Not much going on in the racing forum here, but the new technology involved in regattas is impressive. The fleet is divided into 'Open' (modern boats with winged keels etc) and 'Classics' (some gorgeous woodies included)

*** Parental boasting warning***

Our son is crewing on the 6M 'New Sweden' (CAN 129) (actually a Vancouver boat), they are in third after two days, but have the most wins. Very exciting to watch and we are extremely proud of the whole crew. In a fleet with olympians and pros this crew of local amateurs is more than holding their own.

Dennis Conner is sailing in the 'Classics' fleet, as is the King of Spain. Chris Dickson is in town too.

This site:
https://6mworlds2017.sapsailing.com...:eventId=3fbe1757-652c-48d6-a7a5-3a611c82589b (page is a bit slow to load)

is keeping tabs on the event.. live leaderboard updates and a tracker that is live during the race but replay-able (and pause-able) afterwards. Very slick and a good way to observe the event if you can't be there.

http://6mvancouver2017.com/


----------



## SV Siren (Mar 8, 2013)

Pretty cool Faster...kudos to your son and the crew...proud papa indeed. But every parent is entitled to brag a bit on their kids.

A side note, love the classic 6 meter, and 8 meter boats.....just grace out on the water.


----------



## ecaldwel (Jul 11, 2004)

Small world... My daughter-in-law's family owns and is racing USA112 Ranger in the open division. Ranger is in her first race following an extensive 4 year rebuild. Interesting factoid is that Ted Turner skippered Ranger in several regattas in the late 70s after his America's Cup win.

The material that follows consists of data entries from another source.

import Literature.Probability.Percolation.FourFunctionsProdBernoulli
import HarnessLib

/-!
# KN Question 8 at three relays — the centring atom (T*): its PV-part and its PM-part SEPARATELY, by Ahlswede–Daykin

Support file (`--supports stmt-CriticalPhenomena-4575`, closed crux; independent mathematics on Kozma–Nitzan's Question 8
at `|A| = 3`), prover `prim-hp-7` (gen 44).  No definitions, no named facts, no sorries; standard axioms.
Memo `run/shared/lean/prim/prim-hp-7/FROM-prim-hp-7-g44-JBERN.md` §0 and (R10).

Setting (memos prim-ineq-gen-7/FINDING-TSTAR-g12 §0, prim-hp-7/FROM-prim-hp-7-g40-TAN-MONOTONE §0).  Bond percolation
`μ = prodBernoulli w` on a finite vertex type, owner `x`, observer `o`, marker `v`; atoms
`O = {o ↔ x}`, `O2 = {o ↔ x} ∪ {o ↔ v}`, `P = {o ↮ x} ∩ {o ↮ v}` ("pocket"), `PV = P ∩ {x ↔ v}`, `PM = P ∩ {x ↮ v}`,
masses `a = μ(O)`, `μ(O2) = a + e`, `π = μ(P)`, `f = μ(PV)`, `π_M = μ(PM)`.  For an increasing event `A` (in the memos:
`A = {U ∈ 𝒰}` for an up-set `𝒰` of vertex sets, `U = V(C_x ∪ C_o)`; here ANY increasing event of the configuration) the
centring atom of KN Q8@3 in its Strassen form (memo §0) is the three-law domination
  (T*)   `μ(A | O) ≥ θ·μ(A | PV) + (1 − θ)·μ(A | PM)`,   `θ = μ(O2) μ(PV) / (μ(O) μ(P)) ∈ [0,1]`,
(open for the union / pair classes; false for general increasing `A`).  This file proves its two "parts" separately, each for
EVERY increasing event `A`, as four-events instances of the Ahlswede–Daykin theorem for the log-modular product measure
(tree: `Literature.Probability.Percolation.prodBernoulli_fourEvents`, Bollobás–Riordan Ch. 2 Thm. 7):

* `TstarAD.pvPart` :  `μ(O2) · μ(A ∩ PV) ≤ μ(P) · μ(A ∩ O)`   — i.e. `θ · μ(A | PV) ≤ μ(A | O)`  (the PV-part of (T*) ALONE).
  Pointwise: `a ∈ O2`, `b ∈ A ∩ PV` ⟹ `a ∩ b ∈ P` (fewer edges than `b`) and `a ∪ b ∈ A ∩ O` (`o ↔ x` in `a`, or `o ↔ v` in `a`
  and `v ↔ x` in `b`).
* `TstarAD.pmPart` :  `μ(O) · μ(A ∩ PM) ≤ μ(PM) · μ(A ∩ O)`   — i.e. `μ(A | PM) ≤ μ(A | O)`.
* `TstarAD.pPart`  :  `μ(O) · μ(A ∩ P) ≤ μ(P) · μ(A ∩ O)`     — i.e. `μ(A | P) ≤ μ(A | O)` (Harris, recorded in the same form).
* `TstarAD.mix_le_two_sub_theta` : the bookkeeping `θ γ_PV ≤ γ_O`, `γ_PM ≤ γ_O`, `0 ≤ θ ≤ 1` ⟹
  `θ γ_PV + (1−θ) γ_PM ≤ (2 − θ) γ_O`:  (T*) holds for every increasing event up to the factor `2 − θ` (sharp constant `1` is the
  open union-class statement; memo (R10) gives the slightly better factor `1 + e·c_M/(a(a+e))` in the `(1−λ)P + λ PV` form).
[cite: KozmaNitzan2024, Question 8 (§5.5 p. 36)] [cite: BollobasRiordan2006, Ch. 2 Thm. 7 and eq. (14)] [cite: AhlswedeDaykin1978, Theorem 1]
-/

noncomputable section

namespace Summit.CriticalPhenomena.PercolationContinuityZ3.Theorems

namespace TstarAD

open MeasureTheory Set Literature.Probability.Percolation
open Literature.Probability.LatticeModels (prodBernoulli)

variable {V : Type*} [Fintype V]

omit [Fintype V] in
/-- Membership in the connection event `openConn u z` is reachability in the open graph (definitional). [folklore] -/
private theorem mem_openConn_iff (ω : BondConfig V) (u z : V) :
    ω ∈ (openConn u z : Set (BondConfig V)) ↔ (openGraph ω).Reachable u z := Iff.rfl

/-- **PV-part of (T*) by Ahlswede–Daykin.**  For every increasing event `A` of bond percolation `μ = prodBernoulli w` on a
finite vertex type and vertices `x, o, v`:
`μ({o↔x} ∪ {o↔v}) · μ(A ∩ {o↮x} ∩ {o↮v} ∩ {x↔v}) ≤ μ({o↮x} ∩ {o↮v}) · μ(A ∩ {o↔x})`,
i.e. `θ · μ(A | PV) ≤ μ(A | O)` with `θ = μ(O2)μ(PV)/(μ(O)μ(P))` — the PV-part of the KN-Q8@3 centring atom (T*), alone.
[cite: BollobasRiordan2006, Ch. 2 Thm. 7 and eq. (14) — four-events corollary, derived here] [cite: KozmaNitzan2024, Question 8 (§5.5 p. 36)] -/
theorem pvPart (w : Sym2 V → unitInterval) (x o v : V) (A : Set (BondConfig V)) (hA : IsUpperSet A) :
    (prodBernoulli w).real (openConn o x ∪ openConn o v) *
        (prodBernoulli w).real (A ∩ ((openConn o x)ᶜ ∩ (openConn o v)ᶜ ∩ openConn x v)) ≤
      (prodBernoulli w).real ((openConn o x)ᶜ ∩ (openConn o v)ᶜ) *
        (prodBernoulli w).real (A ∩ openConn o x) := by
  refine prodBernoulli_fourEvents w _ _ _ _ fun a ha b hb => ?_
  have openGraph_le : ∀ {ω ω' : BondConfig V}, ω ⊆ ω' → openGraph ω ≤ openGraph ω' :=
    fun h => BHK2006.openGraph_le h
  simp only [mem_inter_iff, mem_union, mem_compl_iff, mem_openConn_iff] at ha hb ⊢
  obtain ⟨hbA, ⟨hox, hov⟩, hxv⟩ := hb
  have hlb : openGraph (a ∩ b) ≤ openGraph b := openGraph_le inter_subset_right
  have hua : openGraph a ≤ openGraph (a ∪ b) := openGraph_le subset_union_left
  have hub : openGraph b ≤ openGraph (a ∪ b) := openGraph_le subset_union_right
  refine ⟨⟨fun h => hox (h.mono hlb), fun h => hov (h.mono hlb)⟩, hA (subset_union_right : b ⊆ a ∪ b) hbA, ?_⟩
  rcases ha with h | h
  · exact h.mono hua
  · exact (h.mono hua).trans (hxv.mono hub).symm

/-- **PM-part of (T*) by Ahlswede–Daykin.**  For every increasing event `A`:
`μ({o↔x}) · μ(A ∩ {o↮x} ∩ {o↮v} ∩ {x↮v}) ≤ μ({o↮x} ∩ {o↮v} ∩ {x↮v}) · μ(A ∩ {o↔x})`, i.e. `μ(A | PM) ≤ μ(A | O)`.
[cite: BollobasRiordan2006, Ch. 2 Thm. 7 and eq. (14) — four-events corollary, derived here] [cite: KozmaNitzan2024, Question 8 (§5.5 p. 36)] -/
theorem pmPart (w : Sym2 V → unitInterval) (x o v : V) (A : Set (BondConfig V)) (hA : IsUpperSet A) :
    (prodBernoulli w).real (openConn o x) *
        (prodBernoulli w).real (A ∩ ((openConn o x)ᶜ ∩ (openConn o v)ᶜ ∩ (openConn x v)ᶜ)) ≤
      (prodBernoulli w).real ((openConn o x)ᶜ ∩ (openConn o v)ᶜ ∩ (openConn x v)ᶜ) *
        (prodBernoulli w).real (A ∩ openConn o x) := by
  refine prodBernoulli_fourEvents w _ _ _ _ fun a ha b hb => ?_
  have openGraph_le : ∀ {ω ω' : BondConfig V}, ω ⊆ ω' → openGraph ω ≤ openGraph ω' :=
    fun h => BHK2006.openGraph_le h
  simp only [mem_inter_iff, mem_compl_iff, mem_openConn_iff] at ha hb ⊢
  obtain ⟨hbA, ⟨hox, hov⟩, hxv⟩ := hb
  have hlb : openGraph (a ∩ b) ≤ openGraph b := openGraph_le inter_subset_right
  have hua : openGraph a ≤ openGraph (a ∪ b) := openGraph_le subset_union_left
  exact ⟨⟨⟨fun h => hox (h.mono hlb), fun h => hov (h.mono hlb)⟩, fun h => hxv (h.mono hlb)⟩,
    hA (subset_union_right : b ⊆ a ∪ b) hbA, ha.mono hua⟩

/-- **P-part (Harris in four-events form).**  For every increasing event `A`:
`μ({o↔x}) · μ(A ∩ {o↮x} ∩ {o↮v}) ≤ μ({o↮x} ∩ {o↮v}) · μ(A ∩ {o↔x})`, i.e. `μ(A | P) ≤ μ(A | O)`.
[cite: BollobasRiordan2006, Ch. 2 Thm. 7 and eq. (14) — four-events corollary, derived here] [cite: KozmaNitzan2024, Question 8 (§5.5 p. 36)] -/
theorem pPart (w : Sym2 V → unitInterval) (x o v : V) (A : Set (BondConfig V)) (hA : IsUpperSet A) :
    (prodBernoulli w).real (openConn o x) *
        (prodBernoulli w).real (A ∩ ((openConn o x)ᶜ ∩ (openConn o v)ᶜ)) ≤
      (prodBernoulli w).real ((openConn o x)ᶜ ∩ (openConn o v)ᶜ) *
        (prodBernoulli w).real (A ∩ openConn o x) := by
  refine prodBernoulli_fourEvents w _ _ _ _ fun a ha b hb => ?_
  have openGraph_le : ∀ {ω ω' : BondConfig V}, ω ⊆ ω' → openGraph ω ≤ openGraph ω' :=
    fun h => BHK2006.openGraph_le h
  simp only [mem_inter_iff, mem_compl_iff, mem_openConn_iff] at ha hb ⊢
  obtain ⟨hbA, hox, hov⟩ := hb
  have hlb : openGraph (a ∩ b) ≤ openGraph b := openGraph_le inter_subset_right
  have hua : openGraph a ≤ openGraph (a ∪ b) := openGraph_le subset_union_left
  exact ⟨⟨fun h => hox (h.mono hlb), fun h => hov (h.mono hlb)⟩,
    hA (subset_union_right : b ⊆ a ∪ b) hbA, ha.mono hua⟩

/-- **(T*) within the factor `2 − θ`** (bookkeeping): if `θ γ_PV ≤ γ_O` (`pvPart`, normalised), `γ_PM ≤ γ_O` (`pmPart`,
normalised) and `0 ≤ θ ≤ 1`, then `θ γ_PV + (1 − θ) γ_PM ≤ (2 − θ) γ_O`; the open centring atom (T*) is the constant `1`.
[cite: KozmaNitzan2024, Question 8 (§5.5 p. 36)] -/
theorem mix_le_two_sub_theta (θ γO γPV γPM : ℝ) (hθ₁ : θ ≤ 1) (hPV : θ * γPV ≤ γO) (hPM : γPM ≤ γO) :
    θ * γPV + (1 - θ) * γPM ≤ (2 - θ) * γO := by
  nlinarith [mul_le_mul_of_nonneg_left hPM (sub_nonneg.2 hθ₁)]

end TstarAD

end Summit.CriticalPhenomena.PercolationContinuityZ3.Theorems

Totally uninteresting factoid is I helped my son's FIL trailer the boat cross country after he bought it.


----------



## ecaldwel (Jul 11, 2004)

SV Siren said:


> A side note, love the classic 6 meter, and 8 meter boats.....just grace out on the water.


Even beautiful on the inside. This is Ranger during her rebuild.


----------



## paulk (Jun 2, 2000)

Nice article in the current (Sep/Oct 2017) Woodenboat about new and revamped 6's.
https://www.woodenboat.com/current-issue-woodenboat-magazine


----------



## Arcb (Aug 13, 2016)

So how did things go? Is every one happy with the results?

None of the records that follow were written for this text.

/-- The real extension of `Ψ'` is `Ψ ∘ extShiftReal`. [cite: GreenTao2010, proof of Lemma 4.4] -/
theorem AffLinForm.extendAlong_realEval (ψ : AffLinForm d) (f : Fin k → Fin d → ℤ)
    (x : Fin (d + k) → ℝ) : (ψ.extendAlong f).realEval x = ψ.realEval (extShiftReal f x) := by
  simp only [AffLinForm.realEval, AffLinForm.extendAlong, Fin.sum_univ_add, Fin.append_left,
    Fin.append_right, AffLinForm.linearPart, Int.cast_sum, Int.cast_mul, extShiftReal, mul_add,
    Finset.mul_sum, Finset.sum_add_distrib]
  have : ∑ l : Fin k, (∑ j : Fin d, (ψ.coeff j : ℝ) * (f l j : ℝ)) * x (Fin.natAdd d l) =
      ∑ j : Fin d, ∑ l : Fin k, (ψ.coeff j : ℝ) * (x (Fin.natAdd d l) * (f l j : ℝ)) := by
    simp only [Finset.sum_mul]
    rw [Finset.sum_comm]
    exact Finset.sum_congr rfl fun j _ => Finset.sum_congr rfl fun l _ => by ring
  rw [this]

/-- The change of variables commutes with taking real points. [folklore] -/
theorem realPoint_extShiftInt (f : Fin k → Fin d → ℤ) (v : Fin (d + k) → ℤ) :
    realPoint (extShiftInt f v) = extShiftReal f (realPoint v) := by
  funext j
  simp [realPoint, extShiftInt, extShiftReal]

/-- `extShiftReal` is linear. [folklore] -/
theorem isLinearMap_extShiftReal (f : Fin k → Fin d → ℤ) : IsLinearMap ℝ (extShiftReal (d := d) f) := by
  constructor
  · intro x y
    funext j
    simp only [extShiftReal, Pi.add_apply, add_mul, Finset.sum_add_distrib]
    ring
  · intro c x
    funext j
    simp only [extShiftReal, Pi.smul_apply, smul_eq_mul, Finset.mul_sum, mul_add]
    exact congrArg₂ (· + ·) rfl (Finset.sum_congr rfl fun l _ => by ring)

/-- The body `K' = {(x, m) ∈ ℝ^d × [-N,N]^k : x + ∑ mₗ fₗ ∈ K}` of the normal form reduction.
[cite: GreenTao2010, §4 (Proof of the Main Theorem assuming Theorem 4.5)] -/
def extBody (f : Fin k → Fin d → ℤ) (N : ℝ) (K : Set (Fin d → ℝ)) : Set (Fin (d + k) → ℝ) :=
  {x | (∀ l, |x (Fin.natAdd d l)| ≤ N) ∧ extShiftReal f x ∈ K}

/-- `K'` is convex if `K` is. [cite: GreenTao2010, §4] -/
theorem convex_extBody (f : Fin k → Fin d → ℤ) (N : ℝ) {K : Set (Fin d → ℝ)} (hK : Convex ℝ K) :
    Convex ℝ (extBody f N K) := by
  have h1 : Convex ℝ {x : Fin (d + k) → ℝ | ∀ l, |x (Fin.natAdd d l)| ≤ N} := by
    have : {x : Fin (d + k) → ℝ | ∀ l, |x (Fin.natAdd d l)| ≤ N} =
        ⋂ l, {x | x (Fin.natAdd d l) ≤ N} ∩ {x | -N ≤ x (Fin.natAdd d l)} := by
      ext x
      simp [abs_le, and_comm]
    rw [this]
    refine convex_iInter fun l => Convex.inter ?_ ?_
    · exact convex_halfSpace_le (IsLinearMap.mk (fun _ _ => rfl) fun _ _ => rfl) N
    · exact convex_halfSpace_ge (IsLinearMap.mk (fun _ _ => rfl) fun _ _ => rfl) (-N)
  exact h1.inter (hK.is_linear_preimage (isLinearMap_extShiftReal f))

If I read the results correctly, your son's boat got second over all?


----------



## Faster (Sep 13, 2005)

Arcb said:


> So how did things go? Is every one happy with the results?
> 
> If I read the results correctly, your son's boat got second over all?


Thanks Arc, yes they had a good day today, winding up with a solid 2nd place in the last race and ended up 2nd overall. They did catch a break when the former 2nd place boat was UFD (U flag disqualified... if the start is under a 'U' flag - a measure used to avoid multiple general recalls, any 'over earlys' are disqualified)

Nevertheless they sailed a darn good series. The eventual winner ended up with two wins (the second in the seventh race) Our boys had two wins in the first two days but were less consistent. They are happy, there's no shame in losing to the returning world champ Phillipe Durr of Switzerland. Adding to the sense of accomplishment is that many of the crew on the boats behind them were getting up to $1000/day to do the event. There were several past Olympians in the fleet as well. Names like Ron Holland, Russ Silvestri, Dennis Conner, Erik Bentzen - some sailing royalty there.

The Classics fleet was won by His Majesty the King of Spain, Don Juan Carlos.

They are celebrating tonight as I type... Very proud of the whole crew.


----------



## Arcb (Aug 13, 2016)




----------